(Jim Cook’s review) The third volume in Kenny’s History of Western Philosophy covers the period from the beginning of the 16th century to the start of the 19th century, i.e., from the writing of Machiavelli’s Prince to the death of Hegel. The cover is illustrated with a picture of Rene Descartes sitting at his desk. Descartes was one of the key philosophers who lived during this era.
As in the preceding two volumes, volume 3 is copiously illustrated, and is divided into two sections. The first three chapters provide information about the life and times of the major philosophers discussed in volume 3 and the rest of the book consists of thematic chapters discussing their central ideas in greater detail. Unlike the first two books, however, volume 3 (and 4) includes a chapter on “political philosophy.”
Kenny’s rationale for not including chapters on this topic in the first two volumes of his history is rather peculiar. Kenny didn’t include a discussion of this topic in the earlier volumes, he says, because prior to the writings of Machiavelli no previous philosopher has anything to say that is “relevant to current discussions” in the field of political philosophy. He repeats this controversial claim in voume 4.
But surely this is wrong-headed? If you look at many twentieth century philosophers engaged in political philosophy, for example, you will find quite of few of them who would have been rendered mute were it not for the work of their predecessors in Classical Greece.
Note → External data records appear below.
import Summits.CriticalPhenomena.CardyFormulaZ2.Theorems.StripClusterRates.Negative.SubmultiplicativeOne
import Literature.Probability.RandomPlanarGeometry.KlebanZagierTheorem2
import Literature.Probability.RandomPlanarGeometry.CardyFunctionIncBeta

/-!
# Stub `composeOne` (G) of line `two-cluster-rate-is-stationary-gap`, crux `StripClusterRates`

The analytic glue of the `γ₁` half of the crux in CARDY ORDER (reshape 2 of the line, lead
prover-line-stmt-CriticalPhenomena-13878-1). Inputs (the four other registered stubs of the half, taken
as hypotheses verbatim):

* A (sandwich, upper): `γ₁(n) ≤ (log 2 − log p₁(m,n))/(m − n)` for every `m > n` — width-uniform
  super-multiplicativity + Fekete; together with the landed `rateOne_ge_finite`
  (`γ₁(n) ≥ −log p₁(m,n)/(m+1)`, sub-multiplicativity) this is the transfer-matrix-order /
  Cardy-order sandwich;
* B: `log λ(it)/t → −π` (`λ = KlebanZagier.lamR`, the modulus of the corner-marked rectangle of
  aspect `t`, tree `rectangle_crossRatio_eq_lamR`);
* C: `log F(η)/log η → 1/3` as `η → 0⁺` (`F = cardyFunction`);
* R: Cardy's formula for the corner-marked lattice rectangles of integer aspect `A`, in lattice form:
  `p₁(Ak − 2, k − 2) → F(λ(iA))` as `k → ∞` (every width `w = k − 2` occurs).

Output: for EVERY rate function `γ` (`−log p₁(m,n)/m → γ(n)` for `n ≥ 1`), `n·γ(n) → π/3`.

Proof. (1) From B and C, `c(A)/A → π/3` where `c(A) = −log F(λ(iA))` (product of the two limits along
`η = λ(it) → 0⁺`), hence also `(log 2 + c(A))/(A − 1) → π/3`. (2) For a fixed aspect `A ≥ 2` and
widths `w → ∞`, with `m_w = A(w+2) − 2`: R gives `p₁(m_w, w) → F(λ(iA)) > 0`, so the sandwich bounds
`w·(−log p₁(m_w,w))/(m_w + 1) ≤ w·γ(w) ≤ w·(log 2 − log p₁(m_w,w))/(m_w − w)` have limits `c(A)/A` and
`(log 2 + c(A))/(A − 1)`. (3) Given `ε`, choose `A` with both within `ε/2` of `π/3`; then eventually
`|w·γ(w) − π/3| < ε`. No parity or interpolation is needed because R covers every width.
-/

noncomputable section

namespace Summit.CriticalPhenomena.CardyFormulaZ2.Cruxes.StripClusterRates.TwoClusterRateIsStationaryGap

open Filter Topology Set
open Literature.Probability.Percolation (crossingProb half)
open Literature.Probability.RandomPlanarGeometry (cardyFunction strictMonoOn_cardyFunction_holds
  cardyFunction_zero)
open Literature.Probability.RandomPlanarGeometry.KlebanZagier (lamR lamR_mem_Ioo tendsto_lamR_atTop)
open Summit.CriticalPhenomena.CardyFormulaZ2.Theorems.StripClusterRates.Negative (pOne_ge rateOne_ge_finite)

/-! ## Small analytic facts -/

/-- `0 < p₁(m,n)` (the straight open path, landed `pOne_ge`). -/
theorem g_pOne_pos (m n : ℕ) : 0 < crossingProb half m n :=
  lt_of_lt_of_le (by positivity) (pOne_ge m n)

/-- Cardy's function is positive on `(0,1)` (`F` strictly increasing on `[0,1]`, `F 0 = 0`). -/
theorem g_cardyFunction_pos {η : ℝ} (hη : η ∈ Ioo (0 : ℝ) 1) : 0 < cardyFunction η := by
  have hmono := strictMonoOn_cardyFunction_holds
  have h0 : (0 : ℝ) ∈ Icc (0 : ℝ) 1 := ⟨le_rfl, zero_le_one⟩
  have hη' : η ∈ Icc (0 : ℝ) 1 := ⟨hη.1.le, hη.2.le⟩
  have := hmono h0 hη' hη.1
  rwa [cardyFunction_zero] at this

/-- `F(λ(it)) > 0` for `t > 0`. -/
theorem g_cardy_lamR_pos {t : ℝ} (ht : 0 < t) : 0 < cardyFunction (lamR t) :=
  g_cardyFunction_pos (lamR_mem_Ioo ht)

/-- `λ(it) → 0⁺` as `t → ∞` (within `(0, ∞)`). -/
theorem g_tendsto_lamR_nhdsGT : Tendsto lamR atTop (𝓝[>] 0) := by
  refine tendsto_nhdsWithin_iff.2 ⟨tendsto_lamR_atTop, ?_⟩
  filter_upwards [eventually_gt_atTop (0 : ℝ)] with t ht
  exact (lamR_mem_Ioo ht).1

/-- **Step 1 (real form).** From B and C: `−log F(λ(it))/t → π/3`. -/
theorem g_tendsto_negLog_cardy_lamR_div
    (hB : Tendsto (fun t : ℝ ↦ Real.log (lamR t) / t) atTop (𝓝 (-Real.pi)))
    (hC : Tendsto (fun η : ℝ ↦ Real.log (cardyFunction η) / Real.log η) (𝓝[>] 0) (𝓝 (1 / 3 : ℝ))) :
    Tendsto (fun t : ℝ ↦ -Real.log (cardyFunction (lamR t)) / t) atTop (𝓝 (Real.pi / 3)) := by
  have hC' := hC.comp g_tendsto_lamR_nhdsGT
  have hprod := (hC'.mul hB).neg
  have hval : -((1 / 3 : ℝ) * -Real.pi) = Real.pi / 3 := by ring
  rw [hval] at hprod
  refine hprod.congr' ?_
  filter_upwards [eventually_gt_atTop (0 : ℝ)] with t ht
  have hl := lamR_mem_Ioo ht
  have hlog : Real.log (lamR t) ≠ 0 := (Real.log_neg hl.1 hl.2).ne
  simp only [Function.comp_apply]
  rw [neg_div, div_mul_div_cancel₀ hlog]

/-- **Step 1 (integer aspects).** `c(A)/A → π/3`, `c(A) = −log F(λ(iA))`. -/
theorem g_tendsto_cA_div
    (hB : Tendsto (fun t : ℝ ↦ Real.log (lamR t) / t) atTop (𝓝 (-Real.pi)))
    (hC : Tendsto (fun η : ℝ ↦ Real.log (cardyFunction η) / Real.log η) (𝓝[>] 0) (𝓝 (1 / 3 : ℝ))) :
    Tendsto (fun A : ℕ ↦ -Real.log (cardyFunction (lamR A)) / (A : ℝ)) atTop (𝓝 (Real.pi / 3)) :=
  (g_tendsto_negLog_cardy_lamR_div hB hC).comp tendsto_natCast_atTop_atTop

/-- **Step 1 (upper constant).** `(log 2 + c(A))/(A − 1) → π/3`. -/
theorem g_tendsto_UA
    (hB : Tendsto (fun t : ℝ ↦ Real.log (lamR t) / t) atTop (𝓝 (-Real.pi)))
    (hC : Tendsto (fun η : ℝ ↦ Real.log (cardyFunction η) / Real.log η) (𝓝[>] 0) (𝓝 (1 / 3 : ℝ))) :
    Tendsto (fun A : ℕ ↦ (Real.log 2 + -Real.log (cardyFunction (lamR A))) / ((A : ℝ) - 1)) atTop
      (𝓝 (Real.pi / 3)) := by
  have hc := g_tendsto_cA_div hB hC
  -- `log 2 / A → 0`
  have h2 : Tendsto (fun A : ℕ ↦ Real.log 2 / (A : ℝ)) atTop (𝓝 0) :=
    tendsto_const_div_atTop_nhds_zero_nat _
  -- `A / (A - 1) → 1`
  have hinv : Tendsto (fun A : ℕ ↦ (A : ℝ)⁻¹) atTop (𝓝 0) := tendsto_inv_atTop_nhds_zero_nat
  have hratio : Tendsto (fun A : ℕ ↦ (A : ℝ) / ((A : ℝ) - 1)) atTop (𝓝 1) := by
    have h1 : Tendsto (fun A : ℕ ↦ (1 : ℝ) / (1 - (A : ℝ)⁻¹)) atTop (𝓝 (1 / (1 - 0))) :=
      tendsto_const_nhds.div (tendsto_const_nhds.sub hinv) (by norm_num)
    rw [sub_zero, div_one] at h1
    refine h1.congr' ?_
    filter_upwards [eventually_ge_atTop 2] with A hA
    have hA' : (2 : ℝ) ≤ A := by exact_mod_cast hA
    have hA0 : (A : ℝ) ≠ 0 := by positivity
    field_simp
  have hsum := ((h2.add hc).mul hratio)
  rw [zero_add, mul_one] at hsum
  refine hsum.congr' ?_
  filter_upwards [eventually_ge_atTop 2] with A hA
  have hA' : (2 : ℝ) ≤ A := by exact_mod_cast hA
  have hA0 : (A : ℝ) ≠ 0 := by positivity
  have hA1 : (A : ℝ) - 1 ≠ 0 := by linarith
  field_simp

/-! ## Step 2: the sandwich at a fixed aspect `A ≥ 2` -/

/-- The length `m_w = A(w+2) − 2` cast to `ℝ`. -/
theorem g_cast_m (A w : ℕ) (hA : 1 ≤ A) :
    ((A * (w + 2) - 2 : ℕ) : ℝ) = (A : ℝ) * w + 2 * A - 2 := by
  have h2 : 2 ≤ A * (w + 2) := le_trans (by omega) (Nat.mul_le_mul hA (Nat.le_add_left 2 w))
  rw [Nat.cast_sub h2]
  push_cast
  ring

/-- **Upper sequence limit**: `w·(log 2 − log p₁(m_w,w))/(m_w − w) → (log 2 + c(A))/(A − 1)`. -/
theorem g_tendsto_upper {A : ℕ} (hA : 2 ≤ A) {P : ℝ} (hP : 0 < P)
    (hR : Tendsto (fun w : ℕ ↦ crossingProb half (A * (w + 2) - 2) w) atTop (𝓝 P)) :
    Tendsto (fun w : ℕ ↦ (w : ℝ) * ((Real.log 2 - Real.log (crossingProb half (A * (w + 2) - 2) w)) /
      (((A * (w + 2) - 2 : ℕ) : ℝ) - w))) atTop
      (𝓝 ((Real.log 2 + -Real.log P) / ((A : ℝ) - 1))) := by
  have hA1 : (1 : ℕ) ≤ A := le_trans (by norm_num) hA
  have hAr : (2 : ℝ) ≤ A := by exact_mod_cast hA
  have hlog := hR.log hP.ne'
  have hnum : Tendsto (fun w : ℕ ↦ Real.log 2 - Real.log (crossingProb half (A * (w + 2) - 2) w)) atTop
      (𝓝 (Real.log 2 + -Real.log P)) := by
    simpa [sub_eq_add_neg] using tendsto_const_nhds.sub hlog
  -- `w / ((A-1) w + 2A - 2) = (1/(A-1)) · w/(w+2) → 1/(A-1)`
  have hden : Tendsto (fun w : ℕ ↦ (w : ℝ) / (((A * (w + 2) - 2 : ℕ) : ℝ) - w)) atTop
      (𝓝 (1 / ((A : ℝ) - 1))) := by
    have h1 : Tendsto (fun w : ℕ ↦ (1 / ((A : ℝ) - 1)) * ((w : ℝ) / (w + 2))) atTop
        (𝓝 ((1 / ((A : ℝ) - 1)) * 1)) :=
      tendsto_const_nhds.mul (tendsto_natCast_div_add_atTop (2 : ℝ))
    rw [mul_one] at h1
    refine h1.congr' (Eventually.of_forall fun w ↦ ?_)
    have hA1' : (A : ℝ) - 1 ≠ 0 := by linarith
    have hw2 : (w : ℝ) + 2 ≠ 0 := by positivity
    dsimp only
    rw [g_cast_m A w hA1, show (A : ℝ) * w + 2 * A - 2 - w = ((A : ℝ) - 1) * (w + 2) by ring]
    field_simp
  have := hnum.mul hden
  rw [← div_eq_mul_one_div] at this
  refine this.congr' (Eventually.of_forall fun w ↦ ?_)
  ring

/-- **Lower sequence limit**: `w·(−log p₁(m_w,w))/(m_w + 1) → c(A)/A`. -/
theorem g_tendsto_lower {A : ℕ} (hA : 2 ≤ A) {P : ℝ} (hP : 0 < P)
    (hR : Tendsto (fun w : ℕ ↦ crossingProb half (A * (w + 2) - 2) w) atTop (𝓝 P)) :
    Tendsto (fun w : ℕ ↦ (w : ℝ) * (-Real.log (crossingProb half (A * (w + 2) - 2) w) /
      (((A * (w + 2) - 2 : ℕ) : ℝ) + 1))) atTop (𝓝 (-Real.log P / (A : ℝ))) := by
  have hA1 : (1 : ℕ) ≤ A := le_trans (by norm_num) hA
  have hAr : (2 : ℝ) ≤ A := by exact_mod_cast hA
  have hlog := (hR.log hP.ne').neg
  -- `w / (A w + 2A - 1) = (1/A) · w/(w + (2A-1)/A) → 1/A`
  have hden : Tendsto (fun w : ℕ ↦ (w : ℝ) / (((A * (w + 2) - 2 : ℕ) : ℝ) + 1)) atTop
      (𝓝 (1 / (A : ℝ))) := by
    have h1 : Tendsto (fun w : ℕ ↦ (1 / (A : ℝ)) * ((w : ℝ) / (w + (2 * A - 1) / A))) atTop
        (𝓝 ((1 / (A : ℝ)) * 1)) :=
      tendsto_const_nhds.mul (tendsto_natCast_div_add_atTop ((2 * A - 1) / A : ℝ))
    rw [mul_one] at h1
    refine h1.congr' (Eventually.of_forall fun w ↦ ?_)
    have hA0 : (A : ℝ) ≠ 0 := by positivity
    have hw0 : (0 : ℝ) ≤ w := by positivity
    have hd : (w : ℝ) * A + (2 * A - 1) ≠ 0 := by nlinarith
    dsimp only
    rw [g_cast_m A w hA1, show (A : ℝ) * w + 2 * A - 2 + 1 = (w : ℝ) * A + (2 * A - 1) by ring]
    field_simp
  have := hlog.mul hden
  rw [← div_eq_mul_one_div] at this
  refine this.congr' (Eventually.of_forall fun w ↦ ?_)
  ring

/-! ## The registered stub -/

/-- **G — `stub_composeOne`**: the four Cardy-order inputs A (sandwich, upper), B (`log λ(it)/t → −π`),
C (`log F(η)/log η → 1/3`), R (lattice Cardy for corner-marked rectangles of integer aspect) imply
`n·γ₁(n) → π/3` for every one-cluster rate function `γ₁`. [folklore] -/
theorem stub_composeOne :
    (∀ n : ℕ, 1 ≤ n → ∀ γ : ℝ,
      Tendsto (fun m : ℕ ↦ -Real.log (crossingProb half m n) / (m : ℝ)) atTop (𝓝 γ) →
      ∀ m : ℕ, n < m → γ ≤ (Real.log 2 - Real.log (crossingProb half m n)) / ((m : ℝ) - n)) →
    Tendsto (fun t : ℝ ↦ Real.log (Literature.Probability.RandomPlanarGeometry.KlebanZagier.lamR t) / t)
      atTop (𝓝 (-Real.pi)) →
    Tendsto (fun η : ℝ ↦ Real.log (Literature.Probability.RandomPlanarGeometry.cardyFunction η) / Real.log η)
      (𝓝[>] 0) (𝓝 (1 / 3 : ℝ)) →
    (∀ A : ℕ, 1 ≤ A → Tendsto (fun k : ℕ ↦ crossingProb half (A * k - 2) (k - 2)) atTop
      (𝓝 (Literature.Probability.RandomPlanarGeometry.cardyFunction
        (Literature.Probability.RandomPlanarGeometry.KlebanZagier.lamR A)))) →
    ∀ γ : ℕ → ℝ,
      (∀ n : ℕ, 1 ≤ n → Tendsto (fun m : ℕ ↦ -Real.log (crossingProb half m n) / (m : ℝ)) atTop (𝓝 (γ n))) →
      Tendsto (fun n : ℕ ↦ (n : ℝ) * γ n) atTop (𝓝 (Real.pi / 3)) := by
  intro hA hB hC hR γ hγ
  rw [Metric.tendsto_atTop]
  intro ε hε
  -- Step 1/3: choose the aspect `A`
  have hcA := g_tendsto_cA_div hB hC
  have hUA := g_tendsto_UA hB hC
  have hε2 : 0 < ε / 2 := by linarith
  obtain ⟨A, hA2, hAlow, hAup⟩ : ∃ A : ℕ, 2 ≤ A ∧
      Real.pi / 3 - ε / 2 < -Real.log (cardyFunction (lamR A)) / (A : ℝ) ∧
      (Real.log 2 + -Real.log (cardyFunction (lamR A))) / ((A : ℝ) - 1) < Real.pi / 3 + ε / 2 := by
    have e1 := hcA.eventually (lt_mem_nhds (show Real.pi / 3 - ε / 2 < Real.pi / 3 by linarith))
    have e2 := hUA.eventually (gt_mem_nhds (show Real.pi / 3 < Real.pi / 3 + ε / 2 by linarith))
    exact ((eventually_ge_atTop 2).and (e1.and e2)).exists.imp fun A h ↦ ⟨h.1, h.2.1, h.2.2⟩
  have hA1 : 1 ≤ A := le_trans (by norm_num) hA2
  have hApos : (0 : ℝ) < A := by exact_mod_cast (lt_of_lt_of_le (by norm_num) hA2 : 0 < A)
  have hP : 0 < cardyFunction (lamR A) := g_cardy_lamR_pos hApos
  -- Step 2: lattice Cardy along widths `w = k - 2`
  have hRw : Tendsto (fun w : ℕ ↦ crossingProb half (A * (w + 2) - 2) w) atTop (𝓝 (cardyFunction (lamR A))) := by
    have := (hR A hA1).comp (tendsto_add_atTop_nat 2)
    refine this.congr' (Eventually.of_forall fun w ↦ ?_)
    simp only [Function.comp_apply, Nat.add_sub_cancel]
  have hup := g_tendsto_upper hA2 hP hRw
  have hlow := g_tendsto_lower hA2 hP hRw
  -- eventually the two bounding sequences are within `ε` of `π/3`
  have eup := hup.eventually (gt_mem_nhds (show (Real.log 2 + -Real.log (cardyFunction (lamR A))) / ((A : ℝ) - 1) <
    Real.pi / 3 + ε by linarith))
  have elow := hlow.eventually (lt_mem_nhds (show Real.pi / 3 - ε < -Real.log (cardyFunction (lamR A)) / (A : ℝ) by
    linarith))
  obtain ⟨N, hN⟩ := ((eventually_ge_atTop 1).and (eup.and elow)).exists_forall_of_atTop
  refine ⟨N, fun w hw ↦ ?_⟩
  obtain ⟨hw1, hwup, hwlow⟩ := hN w hw
  have hw0 : (0 : ℝ) ≤ w := by positivity
  -- the sandwich at width `w`, length `m_w`
  have hlt : w < A * (w + 2) - 2 := by
    have : 2 * (w + 2) ≤ A * (w + 2) := Nat.mul_le_mul_right _ hA2
    omega
  have hupper : (w : ℝ) * γ w ≤ (w : ℝ) * ((Real.log 2 - Real.log (crossingProb half (A * (w + 2) - 2) w)) /
      (((A * (w + 2) - 2 : ℕ) : ℝ) - w)) :=
    mul_le_mul_of_nonneg_left (hA w hw1 (γ w) (hγ w hw1) _ hlt) hw0
  have hlower : (w : ℝ) * (-Real.log (crossingProb half (A * (w + 2) - 2) w) /
      (((A * (w + 2) - 2 : ℕ) : ℝ) + 1)) ≤ (w : ℝ) * γ w :=
    mul_le_mul_of_nonneg_left (rateOne_ge_finite (hγ w hw1) (A * (w + 2) - 2)) hw0
  rw [Real.dist_eq, abs_sub_lt_iff]
  constructor <;> linarith

end Summit.CriticalPhenomena.CardyFormulaZ2.Cruxes.StripClusterRates.TwoClusterRateIsStationaryGap

end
Popper, Strauss, Nussbaum, to mention only three such philosophers are examples. Another somewhat dubious claim by Kenny is an idea he floats of a “constitutional Papacy” which, he says would have prevented the split in Christianity that occured during the years of the Reformation. (See p. 11)
An even more hare-brained notion is advanced by Kenny in the later chapters of his book where he discusses the philosophy of Rousseau and Hegel. He argues that their “flawed metaphysics” directly led to, in the first named writer’s case, the French Revolution (and other, subsequent violent conflicts); and, in the case of Hegel, to the “two World Wars that disfigured the twentieth century” (p. 302). Although he can blame secular philosophers like Rousseau and Hegel for violence occuring after they had died, Kenny nowhere in his History makes similar allegations regarding the horrors visited upon innocent people by Christian fanatics. He fails in his duty both as a philosopher and a historian when he takes ‘cheap shots” like this. As we will see in my review of volume 4, some of his commentary there is even more amaturish. Or, to use one of Kenny’s favorite expressions, jejune.
That said, I still enjoyed reading Kenny’s third volume. It contains, for example, some of the clearest commentary about the key concepts advanced by Kant that I have read. It also includes insightful and no-nonsense criticism of some of the ideas of influential thinkers such as Hume, Rousseau, and Berkeley. Kenny rightly notes that Rousseau’s concept of the “general will” is “theortically incoherent and practically vacuous”; that Hume’s epistemology “is nothing less than absurd”; and, that both Hume and Berkeley’s philosophy of mind and their philosophical psychology are “remarkably jejune.” Kenny supports these assertions with appropriate textual references in each case.
Overall, while volume 3 has some weaknesses (more than the first two volumes), I recommend it to anyone who wants to learn about the great philosophers of this era.